• _HOW TO COMPLETE THIS TASK_
Everything from the line containing "theorem katoSporadicPosLevelGivenHeldX8C_of_pair (h" through the end of the entries below must be set down exactly, and nothing else.

=-=-=

import Summits.BirchSwinnertonDyer.BirchSwinnertonDyer.Theses.PrintX8VS

/-! # PrintX8VS — closer for the split glue item `CyclotomicLowerPosLevelX8OfGuardedPartsC` (stmt-BirchSwinnertonDyer-23403)

Route `PrintX8VS` rev 17/18 (x8 planner g33, C′ RE-KEYED H-GUARD, director-bsd (259)(b) / (266) R1′ / (267)(A)):
the x8-only item 22901 `CyclotomicLowerPosLevelX8` (S4b-cyc) was RE-split (gen 2) into child 1
`KatoSporadicPosLevelGivenHeldX8C` (K_spor ∧ S4b-cyc behind the three held print facts Sp12 Thm 7.14, Thm 7.16 in its
print-faithful γ⁻¹ keying = `Sprung2012.thm716_sharpFlatCharIdeal_divisibility_contra`, period unit at 3) and child 2
`HeldFactsKatoSporadicX8C` (those three facts, held). The generated glue item
`CyclotomicLowerPosLevelX8OfGuardedPartsC := child 1 → child 2 → CyclotomicLowerPosLevelX8` is the projection proved
below (pure logic; nothing about BSD, K1, K_spor, S4b-cyc or Thm 7.16 is proved here). Land with
`ledger propose --kind proof --target Summits/BirchSwinnertonDyer/BirchSwinnertonDyer/Theorems/PrintX8VSCyclotomicLowerPosLevelX8OfGuardedPartsC.lean --file <this> --workitem stmt-BirchSwinnertonDyer-23403`.
The W-83 (gen-1) glue 23114 and children 23112/23113 are RETIRED (decls no longer rendered). -/

namespace Summit.BirchSwinnertonDyer.BirchSwinnertonDyer.Theorems.PrintX8VSGuardedPartsC

open Summit.BirchSwinnertonDyer.BirchSwinnertonDyer.Theses.PrintX8VS

/-- The gen-2 split glue of item 22901: child 1 applied to the three conjuncts of child 2, second component. -/
theorem cyclotomicLowerPosLevelX8OfGuardedPartsC_holds : CyclotomicLowerPosLevelX8OfGuardedPartsC :=
  fun hRes hF => (hRes hF.1 hF.2.1 hF.2.2).2

/-- Companion (not an item): conjuncts 1 and 3 of child 2 are binders the route already holds
(`PublishedInputsX8Core` (4); `HeldInputsX8R` (ii)); conjunct 2 (Thm 7.16, γ⁻¹-keyed) is the NEW held input —
it is NOT conjunct (5) of `PublishedInputsX8Core` (that one is the γ-keyed sibling), so child 2 is displayed on its own. -/
theorem heldFactsKatoSporadicX8C_of_held (hHeld : HeldInputsX8R) (hCore : PublishedInputsX8Core)
    (h716c : Literature.NumberTheory.EllipticCurves.Sprung2012.thm716_sharpFlatCharIdeal_divisibility_contra) :
    HeldFactsKatoSporadicX8C :=
  ⟨hCore.2.2.2.1, h716c, hHeld.2.1⟩

/-- Companion (not an item): any facts-door of the C′ shape (the LEAD's ι-door pair re-registered on 23401, or
p654628-style plumbing with `hfacts := ⟨h714, h716c, h3⟩`) closes child 1 with this one line. -/
theorem katoSporadicPosLevelGivenHeldX8C_of_factsDoor
    (door : HeldFactsKatoSporadicX8C → KatoFineLowerSporadicX8 ∧ CyclotomicLowerPosLevelX8) :
    KatoSporadicPosLevelGivenHeldX8C :=
  fun h714 h716c h3 => door ⟨h714, h716c, h3⟩

/-- Companion (not an item): the bare pair closes child 1 outright (guards unused). -/
theorem katoSporadicPosLevelGivenHeldX8C_of_pair (h : KatoFineLowerSporadicX8 ∧ CyclotomicLowerPosLevelX8) :
    KatoSporadicPosLevelGivenHeldX8C :=
  fun _ _ _ => h

end Summit.BirchSwinnertonDyer.BirchSwinnertonDyer.Theorems.PrintX8VSGuardedPartsC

=-=-=

• _SOLUTION TO THIS TASK_
theorem katoSporadicPosLevelGivenHeldX8C_of_pair (h : KatoFineLowerSporadicX8 ∧ CyclotomicLowerPosLevelX8) :
    KatoSporadicPosLevelGivenHeldX8C :=
  fun _ _ _ => h

end Summit.BirchSwinnertonDyer.BirchSwinnertonDyer.Theorems.PrintX8VSGuardedPartsC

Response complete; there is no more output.